Subculturing procedure
1)When the cell density reaches the appropriate confluency for passaging, wash the cells with PBS, then add 1 mL trypsin to detach the cells. When more than 80% of the cells detach upon gently tapping the culture flask, add complete culture medium to terminate digestion. Gently pipette to obtain a single-cell suspension, transfer to a 15 mL centrifuge tube, and centrifuge at 1000 rpm for 5 minutes.
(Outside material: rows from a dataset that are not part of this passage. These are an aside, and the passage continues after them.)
import Mathlib
import Summits.Ventures.PercRepro2.A3CutOBehind

/-!
# A mark behind a cut vertex `y` of the explored vertex `x ≠ y`: the fibre masses across the cut
(blind cell PercRepro2, night-1 g33; proofs/NIGHT1-G33.md §8; census mining/night-1/g33/check_mark_pull.py
186/186)

Setting: `y` a cut vertex (`IsCut ends y ↑VA ↑VB EA EB`), the explored vertex `x` and the roots `a₁, a₂`
on the side `VB ∪ {y}`, a mark `m ∈ VA` behind `y`.  For `u ∈ VB ∪ {y}` the connection event `{u ↔ m}`
is `{u ↔ y}_B ∩ {y ↔ m}_A` (`connEvent_eq_inter_sideEvent`), so for every `B`-side event `Y`
`P(Y, u ↔ m) = P(Y, u ↔ y) · P(y ↔ m)` (`prob_inter_conn_pull`): the mark `m` pulls back to `y` with
the factor `P(y ↔ m)` on `Q` (`mU_pull`) and on `PD` (`Do_pull`, `gamma_pull`, `gamma0_pull`).  On a
fibre `W ∌ y` of the `x`-exploration — a `B`-side event (`fibre_eq_sideEventB_of_notMem`) — the masses
of `m` are `P(y ↔ m)` times those of `y` (`Ssig_pull_notMem`, `Su_pull_notMem`); on a fibre `W ∋ y`
the event `{u ↔ m}` is the constant `[u ∈ W ∧ m ∈ W]` (`fibre_inter_conn_of_mem`) and `{u ↔ y}` is
`[u ∈ W]` (`fibre_inter_conn_y_of_mem`).  Standard axioms.
-/

namespace Summit.Ventures.PercRepro2

open UnionCluster CovForm CutV

namespace CovForm

namespace A3Fibre

namespace MarkPull

section Sets

variable {V : Type*} {E : Type*} [DecidableEq V] {ends : E → Sym2 V} {y : V} {VA VB : Finset V}
  {EA EB : Set E} [DecidablePred (· ∈ EA)] [DecidablePred (· ∈ EB)] {x a₁ a₂ : V}

/-- For `u ∈ VB ∪ {y}` and `m ∈ VA`, `{u ↔ m} = {u ↔ y}_B ∩ {y ↔ m}_A`. -/
lemma connEvent_eq_inter_sideEvent (h : IsCut ends y ↑VA ↑VB EA EB) {u m : V}
    (hu : u ∈ insert y VB) (hm : m ∈ VA) :
    connEvent ends u m = sideEvent EB (connEvent ends u y) ∩ sideEvent EA (connEvent ends y m) := by
  rcases Finset.mem_insert.1 hu with huy | huB
  · rw [huy]
    have e1 : connEvent ends y m = sideEvent EA (connEvent ends y m) :=
      connEvent_eq_sideEvent h (Or.inr rfl) (Or.inl (Finset.mem_coe.2 hm))
    have e2 : sideEvent EB (connEvent ends y y) = Set.univ := by
      ext ω
      simp only [mem_sideEvent, mem_connEvent, Set.mem_univ, iff_true]
      exact conn_refl _ _ _
    rw [e2, Set.univ_inter]
    exact e1
  · exact connEvent_across_eq h.symm (Finset.mem_coe.2 huB) (Finset.mem_coe.2 hm)

/-- A fibre of the `x`-exploration not containing the cut vertex `y` is a `B`-side event. -/
lemma fibre_eq_sideEventB_of_notMem (h : IsCut ends y ↑VA ↑VB EA EB) (hx : x ∈ insert y VB)
    (h1 : a₁ ∈ insert y VB) (h2 : a₂ ∈ insert y VB) {W : Finset V} (hW : y ∉ W) :
    fibre ends a₁ a₂ x W = sideEvent EB (fibre ends a₁ a₂ x W) := by
  unfold fibre
  rw [← sideEvent_inter, ← avoidAll_eq_sideEventB' h h1 h2]
  congr 1
  ext ω
  simp only [mem_sideEvent, mem_clusterEvent]
  rcases Finset.mem_insert.1 hx with hxy | hxB
  · rw [hxy]
    have hy : ∀ ω' : Config E, cluster ends ω' y ≠ ↑W := fun ω' hc =>
      hW (Finset.mem_coe.1 (by rw [← hc]; exact mem_cluster_self ends ω' y))
    exact ⟨fun hc => absurd hc (hy ω), fun hc => absurd hc (hy _)⟩
  · constructor
    · intro hc
      have hny : ¬ Conn ends (restrict EB ω) x y := fun hc' =>
        hW (Finset.mem_coe.1 (by rw [← hc]; exact conn_mono (restrict_le EB ω) hc'))
      rw [← cluster_eq_of_not_conn h.symm (Finset.mem_coe.2 hxB) hny]
      exact hc
    · intro hc
      have hny : ¬ Conn ends (restrict EB ω) x y := fun hc' =>
        hW (Finset.mem_coe.1 (by rw [← hc]; exact hc'))
      rw [cluster_eq_of_not_conn h.symm (Finset.mem_coe.2 hxB) hny]
      exact hc

/-- On a fibre `W ∋ y`, for `u ∈ VB ∪ {y}` and `m ∈ VA`, `{u ↔ m}` is the constant
`[u ∈ W ∧ m ∈ W]`. -/
lemma fibre_inter_conn_of_mem (h : IsCut ends y ↑VA ↑VB EA EB) {u m : V} (hu : u ∈ insert y VB)
    (hm : m ∈ VA) {W : Finset V} (hW : y ∈ W) :
    fibre ends a₁ a₂ x W ∩ connEvent ends u m =
      if u ∈ W ∧ m ∈ W then fibre ends a₁ a₂ x W else ∅ := by
  ext ω
  constructor
  · rintro ⟨hω, hum⟩
    have hxy : Conn ends ω x y := by
      have : y ∈ cluster ends ω x := by rw [hω.2]; exact Finset.mem_coe.2 hW
      exact this
    have hum' : Conn ends ω u y ∧ Conn ends ω y m := by
      rcases Finset.mem_insert.1 hu with huy | huB
      · rw [huy] at hum ⊢
        exact ⟨conn_refl _ _ _, hum⟩
      · obtain ⟨c1, c2⟩ :=
          (conn_across_iff h.symm (Finset.mem_coe.2 huB) (Finset.mem_coe.2 hm)).1 hum
        exact ⟨conn_mono (restrict_le EB ω) c1, conn_mono (restrict_le EA ω) c2⟩
    have hu' : u ∈ W := by
      have : u ∈ cluster ends ω x := conn_trans hxy (conn_symm hum'.1)
      rw [hω.2] at this
      exact Finset.mem_coe.1 this
    have hm' : m ∈ W := by
      have : m ∈ cluster ends ω x := conn_trans hxy hum'.2
      rw [hω.2] at this
      exact Finset.mem_coe.1 this
    rw [if_pos ⟨hu', hm'⟩]
    exact hω
  · intro hω
    by_cases hc : u ∈ W ∧ m ∈ W
    · rw [if_pos hc] at hω
      refine ⟨hω, ?_⟩
      have hxu : Conn ends ω x u := by
        have : u ∈ cluster ends ω x := by rw [hω.2]; exact Finset.mem_coe.2 hc.1
        exact this
      have hxm : Conn ends ω x m := by
        have : m ∈ cluster ends ω x := by rw [hω.2]; exact Finset.mem_coe.2 hc.2
        exact this
      exact conn_trans (conn_symm hxu) hxm
    · rw [if_neg hc] at hω
      exact absurd hω (Set.notMem_empty ω)

omit [DecidablePred (· ∈ EA)] [DecidablePred (· ∈ EB)] in
/-- On a fibre `W ∋ y`, `{u ↔ y}` is the constant `[u ∈ W]` (no cut needed). -/
lemma fibre_inter_conn_y_of_mem {W : Finset V} (hW : y ∈ W) (u : V) :
    fibre ends a₁ a₂ x W ∩ connEvent ends u y = if u ∈ W then fibre ends a₁ a₂ x W else ∅ := by
  ext ω
  constructor
  · rintro ⟨hω, huy⟩
    have hxy : Conn ends ω x y := by
      have : y ∈ cluster ends ω x := by rw [hω.2]; exact Finset.mem_coe.2 hW
      exact this
    have hu' : u ∈ W := by
      have : u ∈ cluster ends ω x := conn_trans hxy (conn_symm huy)
      rw [hω.2] at this
      exact Finset.mem_coe.1 this
    rw [if_pos hu']
    exact hω
  · intro hω
    by_cases hu : u ∈ W
    · rw [if_pos hu] at hω
      refine ⟨hω, ?_⟩
      have hxu : Conn ends ω x u := by
        have : u ∈ cluster ends ω x := by rw [hω.2]; exact Finset.mem_coe.2 hu
        exact this
      have hxy : Conn ends ω x y := by
        have : y ∈ cluster ends ω x := by rw [hω.2]; exact Finset.mem_coe.2 hW
        exact this
      exact conn_trans (conn_symm hxu) hxy
    · rw [if_neg hu] at hω
      exact absurd hω (Set.notMem_empty ω)

omit [DecidablePred (· ∈ EA)] in
/-- `PD_x` is a `B`-side event when `x` and the roots lie on the `B`-side. -/
lemma PDEvent_eq_sideEventB (h : IsCut ends y ↑VA ↑VB EA EB) (hx : x ∈ insert y VB)
    (h1 : a₁ ∈ insert y VB) (h2 : a₂ ∈ insert y VB) :
    PDEvent ends a₁ a₂ x = sideEvent EB (PDEvent ends a₁ a₂ x) := by
  ext ω
  simp only [mem_sideEvent, PDEvent, Dtilde, UnionCluster.inU, Set.mem_inter_iff, Set.mem_compl_iff,
    Set.mem_union, mem_connEvent]
  rw [conn_iff_restrict h.symm (mem_coe_union_of_mem_insert h1) (mem_coe_union_of_mem_insert h2),
    conn_iff_restrict h.symm (mem_coe_union_of_mem_insert hx) (mem_coe_union_of_mem_insert h1),
    conn_iff_restrict h.symm (mem_coe_union_of_mem_insert hx) (mem_coe_union_of_mem_insert h2)]

end Sets

section Masses

variable {V : Type*} {E : Type*} [Fintype V] [DecidableEq V] [Fintype E] [DecidableEq E]
  {R : Type*} [Field R] [LinearOrder R] [IsStrictOrderedRing R] {ends : E → Sym2 V} {y : V}
  {VA VB : Finset V} {EA EB : Set E} [DecidablePred (· ∈ EA)] [DecidablePred (· ∈ EB)] {p : E → R}
  {x a₁ a₂ : V}

omit [Fintype V] [LinearOrder R] [IsStrictOrderedRing R] in
/-- **The pull-back on a `B`-side event**: `P(Y, u ↔ m) = P(Y, u ↔ y) · P(y ↔ m)` for `u ∈ VB ∪ {y}`,
`m ∈ VA` and `Y` a `B`-side event. -/
lemma prob_inter_conn_pull (h : IsCut ends y ↑VA ↑VB EA EB) {u m : V} (hu : u ∈ insert y VB)
    (hm : m ∈ VA) {Y : Set (Config E)} (hY : Y = sideEvent EB Y) :
    prob p (Y ∩ connEvent ends u m) = prob p (Y ∩ connEvent ends u y) * prob p (connEvent ends y m) := by
  have e1 : Y ∩ connEvent ends u m =
      sideEvent EB (Y ∩ connEvent ends u y) ∩ sideEvent EA (connEvent ends y m) := by
    rw [connEvent_eq_inter_sideEvent h hu hm, ← sideEvent_inter, ← hY,
      ← connEvent_eq_sideEventB' h hu (Finset.mem_insert_self y VB), Set.inter_assoc]
  have e2 : sideEvent EB (Y ∩ connEvent ends u y) = Y ∩ connEvent ends u y := by
    rw [← sideEvent_inter, ← hY, ← connEvent_eq_sideEventB' h hu (Finset.mem_insert_self y VB)]
  have e3 : sideEvent EA (connEvent ends y m) = connEvent ends y m :=
    (connEvent_eq_sideEvent h (Or.inr rfl) (Or.inl (Finset.mem_coe.2 hm))).symm
  rw [e1, prob_sideEvent_inter_eq_mul p h.symm, e2, e3]

omit [Fintype V] [LinearOrder R] [IsStrictOrderedRing R] in
/-- `P(Q, m ∈ U) = P(y ↔ m) · P(Q, y ∈ U)` for a mark `m` behind `y`. -/
lemma mU_pull (h : IsCut ends y ↑VA ↑VB EA EB) (h1 : a₁ ∈ insert y VB) (h2 : a₂ ∈ insert y VB)
    {m : V} (hm : m ∈ VA) :
    LeafStep.mU p ends a₁ a₂ m = prob p (connEvent ends y m) * LeafStep.mU p ends a₁ a₂ y := by
  unfold LeafStep.mU
  rw [prob_inter_conn_pull h h1 hm (avoidAll_eq_sideEventB' h h1 h2),
    prob_inter_conn_pull h h2 hm (avoidAll_eq_sideEventB' h h1 h2)]
  ring

omit [Fintype V] [LinearOrder R] [IsStrictOrderedRing R] in
/-- `D_m = P(y ↔ m) · D_y` for a mark `m` behind `y`. -/
lemma Do_pull (h : IsCut ends y ↑VA ↑VB EA EB) (hx : x ∈ insert y VB) (h1 : a₁ ∈ insert y VB)
    (h2 : a₂ ∈ insert y VB) {m : V} (hm : m ∈ VA) :
    Do p ends m a₁ a₂ x = prob p (connEvent ends y m) * Do p ends y a₁ a₂ x := by
  unfold Do
  rw [prob_inter_conn_pull h h1 hm (PDEvent_eq_sideEventB h hx h1 h2),
    prob_inter_conn_pull h h2 hm (PDEvent_eq_sideEventB h hx h1 h2)]
  ring

omit [Fintype V] [LinearOrder R] [IsStrictOrderedRing R] in
/-- `γ_m = P(y ↔ m) · γ_y`. -/
lemma gamma_pull (h : IsCut ends y ↑VA ↑VB EA EB) (hx : x ∈ insert y VB) (h1 : a₁ ∈ insert y VB)
    (h2 : a₂ ∈ insert y VB) {m : V} (hm : m ∈ VA) :
    gamma p ends m a₁ a₂ x = prob p (connEvent ends y m) * gamma p ends y a₁ a₂ x := by
  unfold gamma
  rw [Do_pull h hx h1 h2 hm, mul_div_assoc]

omit [Fintype V] [LinearOrder R] [IsStrictOrderedRing R] in
/-- `γ₀_m = P(y ↔ m) · γ₀_y`. -/
lemma gamma0_pull (h : IsCut ends y ↑VA ↑VB EA EB) (h1 : a₁ ∈ insert y VB) (h2 : a₂ ∈ insert y VB)
    {m : V} (hm : m ∈ VA) :
    gamma0 p ends m a₁ a₂ = prob p (connEvent ends y m) * gamma0 p ends y a₁ a₂ := by
  unfold gamma0
  rw [mU_pull h h1 h2 hm, mul_div_assoc]

omit [Fintype V] [LinearOrder R] [IsStrictOrderedRing R] in
/-- On a fibre `W ∌ y`, `σ_m` has `P(y ↔ m)` times the mass of `σ_y`. -/
lemma Ssig_pull_notMem (h : IsCut ends y ↑VA ↑VB EA EB) (hx : x ∈ insert y VB)
    (h1 : a₁ ∈ insert y VB) (h2 : a₂ ∈ insert y VB) {m : V} (hm : m ∈ VA) {W : Finset V}
    (hW : y ∉ W) :
    Ssig p ends a₁ a₂ x m W = prob p (connEvent ends y m) * Ssig p ends a₁ a₂ x y W := by
  unfold Ssig
  rw [prob_inter_conn_pull h h1 hm (fibre_eq_sideEventB_of_notMem h hx h1 h2 hW),
    prob_inter_conn_pull h h2 hm (fibre_eq_sideEventB_of_notMem h hx h1 h2 hW)]
  ring

omit [Fintype V] [LinearOrder R] [IsStrictOrderedRing R] in
/-- On a fibre `W ∌ y`, `U_m` has `P(y ↔ m)` times the mass of `U_y`. -/
lemma Su_pull_notMem (h : IsCut ends y ↑VA ↑VB EA EB) (hx : x ∈ insert y VB)
    (h1 : a₁ ∈ insert y VB) (h2 : a₂ ∈ insert y VB) {m : V} (hm : m ∈ VA) {W : Finset V}
    (hW : y ∉ W) :
    Su p ends a₁ a₂ x m W = prob p (connEvent ends y m) * Su p ends a₁ a₂ x y W := by
  unfold Su
  rw [prob_inter_conn_pull h h1 hm (fibre_eq_sideEventB_of_notMem h hx h1 h2 hW),
    prob_inter_conn_pull h h2 hm (fibre_eq_sideEventB_of_notMem h hx h1 h2 hW)]
  ring

omit [LinearOrder R] [IsStrictOrderedRing R] in
/-- On a fibre `W ∋ y` of the world `A` (no root in `W`), `U_m` and `U_y` both vanish. -/
lemma Su_pull_mem_fibresA (h : IsCut ends y ↑VA ↑VB EA EB) (h1 : a₁ ∈ insert y VB)
    (h2 : a₂ ∈ insert y VB) {m : V} (hm : m ∈ VA) {W : Finset V} (hW : y ∈ W)
    (hWA : W ∈ fibresA a₁ a₂) :
    Su p ends a₁ a₂ x m W = prob p (connEvent ends y m) * Su p ends a₁ a₂ x y W := by
  have ha1 : a₁ ∉ W := (Finset.mem_filter.1 hWA).2.1
  have ha2 : a₂ ∉ W := (Finset.mem_filter.1 hWA).2.2
  unfold Su
  rw [fibre_inter_conn_of_mem h h1 hm hW, fibre_inter_conn_of_mem h h2 hm hW,
    fibre_inter_conn_y_of_mem hW a₁, fibre_inter_conn_y_of_mem hW a₂,
    if_neg (show ¬ (a₁ ∈ W ∧ m ∈ W) from fun hc => ha1 hc.1),
    if_neg (show ¬ (a₂ ∈ W ∧ m ∈ W) from fun hc => ha2 hc.1), if_neg ha1, if_neg ha2, prob_empty]
  ring

omit [LinearOrder R] [IsStrictOrderedRing R] in
/-- On every fibre of the world `A`, `U_m = P(y ↔ m) · U_y`. -/
lemma Su_pull_fibresA (h : IsCut ends y ↑VA ↑VB EA EB) (hx : x ∈ insert y VB)
    (h1 : a₁ ∈ insert y VB) (h2 : a₂ ∈ insert y VB) {m : V} (hm : m ∈ VA) {W : Finset V}
    (hWA : W ∈ fibresA a₁ a₂) :
    Su p ends a₁ a₂ x m W = prob p (connEvent ends y m) * Su p ends a₁ a₂ x y W := by
  by_cases hW : y ∈ W
  · exact Su_pull_mem_fibresA h h1 h2 hm hW hWA
  · exact Su_pull_notMem h hx h1 h2 hm hW

omit [Fintype V] [LinearOrder R] [IsStrictOrderedRing R] in
/-- On a fibre `W ∋ y`, `F⁰_m(P(y ↔ m) γ) = P(y ↔ m) · F⁰_y(γ)`: both are `σ₃ γ m_W` up to the
factor (the `σ_m`- and `U_m`-parts cancel against `σ₃`). -/
lemma SFg_pull_mem (h : IsCut ends y ↑VA ↑VB EA EB) (h1 : a₁ ∈ insert y VB)
    (h2 : a₂ ∈ insert y VB) {m : V} (hm : m ∈ VA) {W : Finset V} (hW : y ∈ W) (γ : R) :
    RootEdge.SFg p ends m a₁ a₂ x (prob p (connEvent ends y m) * γ) W =
      prob p (connEvent ends y m) * RootEdge.SFg p ends y a₁ a₂ x γ W := by
  unfold RootEdge.SFg Ssig Su s3
  rw [fibre_inter_conn_of_mem h h1 hm hW, fibre_inter_conn_of_mem h h2 hm hW]
  rw [fibre_inter_conn_y_of_mem hW a₁]
  rw [fibre_inter_conn_y_of_mem hW a₂]
  by_cases ha1 : a₁ ∈ W <;> by_cases ha2 : a₂ ∈ W <;> by_cases hm' : m ∈ W <;>
    simp only [ha1, ha2, hm', and_self, and_true, and_false, ↓reduceIte, prob_empty]
  all_goals first
    | (rw [fibre_eq_empty_of_mem_mem ends a₁ a₂ x ha1 ha2]; simp only [prob_empty]; ring)
    | ring

omit [Fintype V] [LinearOrder R] [IsStrictOrderedRing R] in
/-- On a fibre `W ∌ y`, `F⁰_m(P(y ↔ m) γ) = P(y ↔ m) · F⁰_y(γ)` termwise. -/
lemma SFg_pull_notMem (h : IsCut ends y ↑VA ↑VB EA EB) (hx : x ∈ insert y VB)
    (h1 : a₁ ∈ insert y VB) (h2 : a₂ ∈ insert y VB) {m : V} (hm : m ∈ VA) {W : Finset V}
    (hW : y ∉ W) (γ : R) :
    RootEdge.SFg p ends m a₁ a₂ x (prob p (connEvent ends y m) * γ) W =
      prob p (connEvent ends y m) * RootEdge.SFg p ends y a₁ a₂ x γ W := by
  unfold RootEdge.SFg
  rw [Ssig_pull_notMem h hx h1 h2 hm hW, Su_pull_notMem h hx h1 h2 hm hW]
  ring

omit [Fintype V] [LinearOrder R] [IsStrictOrderedRing R] in
/-- **The mark pulls back to the cut vertex on every fibre**:
`F⁰_m(P(y ↔ m) γ) = P(y ↔ m) · F⁰_y(γ)`. -/
lemma SFg_pull (h : IsCut ends y ↑VA ↑VB EA EB) (hx : x ∈ insert y VB) (h1 : a₁ ∈ insert y VB)
    (h2 : a₂ ∈ insert y VB) {m : V} (hm : m ∈ VA) (γ : R) (W : Finset V) :
    RootEdge.SFg p ends m a₁ a₂ x (prob p (connEvent ends y m) * γ) W =
      prob p (connEvent ends y m) * RootEdge.SFg p ends y a₁ a₂ x γ W := by
  by_cases hW : y ∈ W
  · exact SFg_pull_mem h h1 h2 hm hW γ
  · exact SFg_pull_notMem h hx h1 h2 hm hW γ

end Masses

end MarkPull

end A3Fibre

end CovForm

end Summit.Ventures.PercRepro2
2)Discard supernatant after centrifugation. Resuspend cells in fresh medium to a single-cell suspension and transfer to a new culture flask for continued growth.

Cell Freezing
After trypsinization and centrifugation of cells from each T75 flask or 10 cm culture dish, discard the supernatant. Add 2 mL of cryopreservation medium (90% FBS + 10% DMSO), gently resuspend thoroughly, and aliquot into two cryovials. Immediately place the cryovials into a controlled-rate freezing container (e.g., Nalgene 5100-0001), fill with isopropanol to the indicated level, and store at −80 °C. After 24 hours, transfer the cryovials to liquid nitrogen for long-term storage.